In this study, we describe the first experience with the use of the PBA - a tool for assessing surgical skills in the workplace - in a Medical Residency Program in Urology in Brazil.
Using a group consensus methodology, all participants had the opportunity to contribute and give their opinion on equal terms, based on several rounds of interaction and feedback, building protocols that were finalized with the group’s approval.
Training is an important step in this process, as it improves the group’s understanding of the teaching-learning process and student assessment concepts, as well as increasing the efficiency and quality of the instrument’s application.
The strategy of creating the instruments per group consensus, including the aggregation of the Service’s residents in the process, together with the training process, proved to be a good option for the introduction of this assessment tool. In addition to the aforementioned benefits, this strategy reflected the concern to create an environment of team integration and engagement around a completely new activity in the routine of PRMUro-HUOL. This is a particularly important point, because the lack of team engagement is identified as one of the main factors of failure in the use of WBAs16),(17.
When applying PBAs, there was a trend towards improvement in the performance of the PBA in three of the six surgical procedures and in the joint assessment of the six procedures, considering the approximate interval of five months between the first and last assessments.
This finding is in agreement with the literature, which demonstrated that PBA scores are related to surgical training time12 and that the sequential use of the PBA should demonstrate progression towards competency13.
The large-scale use of the PBA in the United Kingdom allowed the validation of this tool in different studies, which also reported the reliability of the method12),(13. Another evaluated aspect was feasibility and, in this sense, it was concluded that the PBA is viable and valued by students as a means of constructive feedback and training direction18.
Study limitations
This study was negatively impacted by the COVID-19 pandemic, due to the limited scheduling of elective surgeries in certain periods of the study, resulting in a smaller number of PBA applications than initially planned.
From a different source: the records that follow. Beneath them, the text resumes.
import Summits.QuantumFields.YangMills.Theorems.BalabanUVNodesSpineRatesHolder
import Summits.QuantumFields.YangMills.Theorems.BalabanUVNodesRateReadingOfRecord13CoPH
import Summits.QuantumFields.YangMills.Theorems.BalabanUVNodesN16AtRRec13CoPHLines
import Summits.QuantumFields.YangMills.Theorems.BalabanUVNodesN16H5OfPSlot
import Summits.QuantumFields.YangMills.Theorems.BalabanUVNodesN16H7LooseOfThm1At

/-!
# Route «BalabanUVNodes», crux K3⁷ `SpineGivenEndpointR13SepCoPH` (stmt-QuantumFields-20544) — node N16 = NE3: THE N16 PIN OF A STAGE-13 RATE READING
# (`N16PinnedConst 𝔯 ℓ₃` = all data of record ∣ `N16PinnedLoose 𝔯 ℓ₃ B` = print's (7)-ball), THE END's LETTER ROWS `N16LettersEnd`, THE N16 CONJUNCT AT A READING
# `N16HolderAtReading 𝔯 β`, THE NE3-ERASED READING `eraseNE3 𝔯` (the vacuity witness), AND THE BY-NAME PRODUCERS UNDER EACH PIN

Cell `pub-ymgap`, seat `pub-ymgap-dag-n16-e` (R134 acceleration seat (a), strategy s2 = BY-NAME KNIT at the record; HUMAN RULING D-0062; chair R424 venue), generation 16,
module 43 (DEFINITION LANE: 5 `def` + theorems; 0 `sorry`; standard axioms; no `instance`, no `notation`).  `--kind definition --supports stmt-QuantumFields-20544 --as helper`
(count-neutral).  `bears_on: R4∕N16 · edges N05 → N16, N07 → N16 · out-edge N16 → N21 (stub 2 of K3⁷)`.

WHY THIS FILE EXISTS (LOCATED, first-hand reading of the REGISTERED K3⁷ skeleton OF RECORD — plan g82's v4 `pub-ymgap-plan/D82-K3V4/K3Skeleton13SepCoPHv4.lean` 17c74fac,
registered on stmt-QuantumFields-20544 2026-08-28T02:48:31Z; the same holds for v3 02f6f498).  Stub 1 reads `∃ β ∈ ]2∕3,1[, ∃ (𝔯 : RateReading₁₃CoPH 2) ksel ℓ, GuardedReading 𝔯 ksel ℓ
∧ KeyedRatesHolderD4 β (rrOfRecord 𝔯 ksel)`; v4's `GuardedReading` (:260) = `Ne1PinnedOfRecord 𝔯` (reads `𝔯.ne1`) ∧ `KeyedLive (rrOfRecord 𝔯 ksel)` (reads `(𝔯.lit …).ne2`) ∧
`N15PinnedSized 𝔯` (reads `.ne2`) ∧ `U3PinnedKernels 𝔯 ℓ` (reads `.u3`) — in the plan's own gloss «all three object families `ne1 ∕ ne2 ∕ u3` pinned BY NAME»; the FOURTH family of
`RateObjects₁₁`, N16's NE3 layer `(𝔯.lit F θ hP g₀ os).ne3`, is read by NO conjunct.  The N16 conjunct of `KeyedRatesHolderD4` (v4: full prefix, `ForSmallCouplings` form) is
`N16HolderAt (rrOfRecord 𝔯 ksel …).ne3 β` (`PHolderD4` → `SpineRatesHolder.RatesHolderAt` third conjunct → dag-n16-c `N16HolderAt c β = CovRootHolder … c.dom = ∀ k ≥ 1, ∀ V ∈ c.dom,
…`).  KERNEL CONSEQUENCE (§3): at the NE3-ERASED reading `eraseNE3 𝔯` (same `u3 ∕ ne2 ∕ ne1`; N16's layer := a constant object with `dom := ∅`) everything the pins, the guard and
the N14 ∕ N15 ∕ N17 ∕ N18 ∕ N22 ∕ (D4) ∕ ρ conjuncts read is UNCHANGED (`rfl` faces) while the N16 conjunct holds OUTRIGHT (`n16HolderAtReading_eraseNE3`;
`ratesHolderAt_rateCarriers_eraseNE3_iff`: the β-rates at the erased reading ARE the rates with node N16 DELETED).  So stub 1 is closed on its N16 conjunct by NOTHING — the probe
`K3v4-N16-unpinned-probe.lean` attached to 20544 proves `stub_rates13H ↔ (∃ 𝔯 ksel ℓ, GuardedReading 𝔯 ksel ℓ ∧ KeyedRatesMinusN16 (rrOfRecord 𝔯 ksel))` (N16-FREE and
β-FREE) against v4's definitions VERBATIM — and stub 2's prover (node N21's core edge — this seat's row «N16 consumed by N21») receives N16 at an ARBITRARY NE3 object: node N16 is
ORPHANED from K3⁷ as registered (v1 read N16 at `readingOfRecord₁₃CoPH w1 ℓ₃ ne2 ne1`, whose only by-name-pinned component WAS RR-1's constant NE3 layer — dag-n22-w3 (q1), pub-ymgap
INBOX l.24407; v2's move to `∃ 𝔯` + guards pinned the other families and left NE3 free).  The skeleton's names live in the planner's file, not in the tree, so they are not
named below.

WHAT THIS FILE OFFERS FOR THE NEXT EDITION (same class as v2's `N15PinnedSized` ∕ v3's `U3PinnedKernels` ∕ v4's `Ne1PinnedOfRecord`: a BY-NAME PIN to an object that EXISTS — RR-1's `ne3ConstLayerOfRecord₁₁`,
p467746 — with a letter reading `ℓ₃ : T4Family → NE3Letters₁₁` existential alongside `ℓ`; WHICH pin is the planners' (C1) word).  §1 `N16PinnedConst 𝔯 ℓ₃` (ALL data of
record; VERBATIM the `hpin` binder of this seat's ₁₃ home modules; `readingOfRecord₁₃CoPH w1 ℓ₃ ne2 ne1` satisfies it by `rfl`) · `N16PinnedLoose 𝔯 ℓ₃ B` (the (C1)(i) LOOSE
edition: data CUT by print's (7)-ball `sfClass 4 F.L Nper ((ℓ₃ F).ε ∕ B F) 0`, [Balaban1985Variational] Thm 1 (7), `B` = print's `B₃` displayed — dag-n16-w1's loose-data object,
whose evidence #27 FRONTS locates the tight half of 37ᴴ's `h7` as model-false) · `N16LettersEnd N g ℓ₃` (THE END's letter rows per family = module 37ᴴ's per-family conclusion
minus the slot: `g`, `Λ₁ = radiusOfRecordH`, `C = constOfRecordH`, `0 < b`, N21's numeral, `0 < Λ₂'`, `InEndRegimeH` — what node N21 reads; junk letters excluded) ·
`N16HolderAtReading 𝔯 β` (the N16 conjunct at EVERY tuple with core provisos and EVERY run length; implies the keyed ∕ level-selected one a fortiori).  §2 faces: under either
pin the bundle's NE3 component is RR-1's object BY NAME and `N16HolderAtReading 𝔯 β` is ONE tuple-free sentence per family.  §3 `eraseNE3` + «given ONE Stage-13 tuple with core
provisos (K0⁷'s content, HYPOTHESIS) the erased reading FAILS both pins».  §4 PRODUCERS BY NAME under the pins (letters chosen once for all readings): from 37ᴴ's in-edges
`h5` ∧ `h7`; from node N05's two P-conjuncts (dag-n16-w2 42ᴾ `h5_of_t4P_p3P`) ∧ `h7`; and under the LOOSE pin from `h5` ∧ the loose leaf, hence from `h5` ∧ [Balaban1985Variational]
THEOREM 1 at leaf-06's torus instances DISPLAYED (dag-n16-w1 file 6 by name) — NO print-stronger `h7`.

HONEST FRAMING.  Definitions and kernel bookkeeping by name; no estimate; nothing of Bałaban asserted (every in-edge is a displayed hypothesis asserted for no family); N16 ∕ NE3
NOT discharged (`stub_h5` ∕ `stub_h7` of evidence #6 open as before); no admissible Stage-13 tuple claimed (K0⁷ OPEN); the skeleton of record is the planner's and is NOT edited
here (none of its declarations is named); counts UNMOVED (typed 28∕28 · discharged 5∕27, A 5∕28); one finite four-torus at fixed ε — NOT ℝ⁴ ∕ infinite volume ∕ OS ∕ mass gap ∕ Clay.
-/

set_option autoImplicit false

open scoped BigOperators Matrix Matrix.Norms.L2Operator
open NormedSpace

namespace Summit.QuantumFields.YangMills.BalabanUVNodes.N16PinnedLayer13CoPH

open Literature.MathematicalPhysics.QuantumFieldTheory.Balaban1983to89
open Literature.MathematicalPhysics.QuantumFieldTheory.Balaban1983to89.T4Continuum (T4Family ULoop)
open B7Prop1Explicit B7Prop2Explicit MatrixLog UnitaryModel
open T4AveragingDeficitWall hiding Site Plane Plaq Bond
open B7Prop3Flat (c3)
open B8LeafModelZd (ZdIdx)
open B8LeafModelZd3 (zdGF3)
open B8LeafModelZd3P (zdGF3P)
open B8IdxB8LawsB (IdxB8LawsB)
open Node00 (Stage13HParams NE3Objects₁₁ NE3Letters₁₁ NE2Objects₁₁ ne3ConstLayerOfRecord₁₁ ne3NperOfRecord₁₁ ne3DomOfRecord₁₁ one_le_ne3NperOfRecord₁₁
  populated_ne3ConstLayerOfRecord₁₁ MatA)
open Node00.W1 (ReadingData)
open Summit.QuantumFields.BalabanUV.T4Continuum
open MinimalActionRate (sfClass)
open MinimalActionDictionary (torusVP RadiiMono)
open AveragingDeficitLatticeH2Prep (fd)
open B11Thm1 (Thm1At)
open NE3.LeafIndexSockets (LeafH3sup)
open YMDAG.UVSplit (Datum NE3Carriers NE1pCarriers RateCarriers N14At N15At N17At N18At N22At ne3OfRecord₁₁ RateReading₁₃CoPH rateCarriersOfRecord₁₃CoPH RRec₁₃CoPHOn
  readingOfRecord₁₃CoPH readingOfRecord₁₃CoPH_ne3)
open Summit.QuantumFields.YangMills.BalabanUVNodes.N16HolderDefs (N16HolderAt S_N16Holder)
open Summit.QuantumFields.YangMills.BalabanUVNodes.N16HolderRegime (InEndRegimeH radiusOfRecordH constOfRecordH)
open Summit.QuantumFields.YangMills.BalabanUVNodes.SpineRatesHolder (RatesHolderAt)
open Summit.QuantumFields.YangMills.BalabanUVNodes.N16LeafSlotAllTorus (LeafSlotHolderAT n16HolderAt_of_inEndRegimeH_leafSlotHolderAT)
open Summit.QuantumFields.YangMills.BalabanUVNodes.N16LettersOfEdgesAllTorus (exists_letters_inEndRegimeH_leafSlotHolderAT_of_edges)
open Summit.QuantumFields.YangMills.BalabanUVNodes.N16AtRRec13CoPHLines (s_N16Holder_rRec₁₃CoPHOn_iff_ofRecord)
open Summit.QuantumFields.YangMills.BalabanUVNodes.N16H5OfPSlot (h5_of_t4P_p3P)
open Summit.QuantumFields.YangMills.BalabanUVNodes.N16H7LooseOfThm1At (exists_letters_inEndRegimeH_leafSlotHolderAT_of_edges_loose
  exists_letters_inEndRegimeH_leafSlotHolderAT_of_h5_thm1At)

noncomputable section

variable {N : ℕ} [NeZero N]

/-! ## §1 The two N16 pins, THE END's letter rows, the N16 conjunct at a reading -/

/-- **THE N16 PIN — ALL DATA OF RECORD**: N16's NE3 layer of the Stage-13 rate reading `𝔯` at EVERY tuple with core provisos and EVERY run length IS RR-1's constant layer of
record `ne3ConstLayerOfRecord₁₁ F N (ℓ₃ F)` (period `2L^m`, data = ALL `2L^m`-periodic `SU(N)` unit-lattice configurations, letters read by `ℓ₃`).  VERBATIM the `hconst ∕ hpin`
binder of this seat's ₁₃ home modules; `readingOfRecord₁₃CoPH w1 ℓ₃ ne2 ne1` satisfies it by `rfl` (§2).  A SHAPE for the planner's `GuardedReading`; asserted for no reading. [folklore] -/
@[folklore]
def N16PinnedConst (𝔯 : RateReading₁₃CoPH N) (ℓ₃ : T4Family → NE3Letters₁₁) : Prop :=
  ∀ (F : T4Family) (θ : Stage13HParams F N) (hP : θ.Provisos₁₃CoPH F N) (g₀ : ℕ → ℝ) (os : List (ULoop F)) (k : ℕ),
    (𝔯.lit F θ hP g₀ os).ne3 k = ne3ConstLayerOfRecord₁₁ F N (ℓ₃ F)

/-- **THE N16 PIN — (C1)(i) LOOSE EDITION**: N16's layer IS the constant layer of record with its data CUT by print's (7)-ball of radius `(ℓ₃ F).ε ∕ B F` at level 0,
`{V | V ∈ ne3DomOfRecord₁₁ F N 0 0 ∧ V ∈ sfClass 4 F.L Nper ((ℓ₃ F).ε ∕ B F) 0}` — dag-n16-w1's loose-data object (`…N16H7LooseOfThm1At`), `B` displayed (print's `B₃`).
A SHAPE; asserted for no reading. [cite: Balaban1985Variational, Thm 1 (7) p.279] [folklore] -/
@[folklore]
def N16PinnedLoose (𝔯 : RateReading₁₃CoPH N) (ℓ₃ : T4Family → NE3Letters₁₁) (B : T4Family → ℝ) : Prop :=
  ∀ (F : T4Family) (θ : Stage13HParams F N) (hP : θ.Provisos₁₃CoPH F N) (g₀ : ℕ → ℝ) (os : List (ULoop F)) (k : ℕ),
    (𝔯.lit F θ hP g₀ os).ne3 k =
      { ne3ConstLayerOfRecord₁₁ F N (ℓ₃ F) with
        dom := {V | V ∈ ne3DomOfRecord₁₁ F N 0 0 ∧ V ∈ sfClass 4 F.L (ne3NperOfRecord₁₁ F 0 0) ((ℓ₃ F).ε / B F) 0} }

variable (N) in
/-- **THE END's LETTER ROWS, PER FAMILY** (module 37ᴴ's per-family conclusion minus the slot): coupling letter `g F`, `Λ₁ = radiusOfRecordH`, `C = constOfRecordH`, `0 < b`,
node N21's numeral `512·(4+1)·(4+4)·L²·b ≤ 1`, `0 < Λ₂'`, and THE END's β-uniform regime `InEndRegimeH` at RR-1's object.  What node N21 reads off N16's letters; excludes junk
letters (`ε ≤ 0`, `C` below THE END's constant, …).  A SHAPE. [folklore] -/
@[folklore]
def N16LettersEnd (g : T4Family → ℝ) (ℓ₃ : T4Family → NE3Letters₁₁) : Prop :=
  ∀ F : T4Family, (ℓ₃ F).g = g F ∧ (ℓ₃ F).Λ₁ = radiusOfRecordH N F.L (ne3NperOfRecord₁₁ F 0 0) ∧
    (ℓ₃ F).C = constOfRecordH N F.L (ne3NperOfRecord₁₁ F 0 0) (g F) ∧
    0 < (ℓ₃ F).b ∧ 512 * (4 + 1) * (4 + 4) * (F.L : ℝ) ^ 2 * (ℓ₃ F).b ≤ 1 ∧ 0 < (ℓ₃ F).Λ₂' ∧
    InEndRegimeH (ne3OfRecord₁₁ F (ne3ConstLayerOfRecord₁₁ F N (ℓ₃ F)))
This made it difficult to obtain more significant results in relation to the performance analysis.
CONCLUSIONS
The creation and implementation of assessment protocols based on the PBA from a consensus of a group of experts is feasible and is in line with the most modern concepts of the surgical training model based on competency acquisition.
The PBA is an important part of this training model in some countries, and it can be validated in the national territory as other Residency Programs start to adopt them.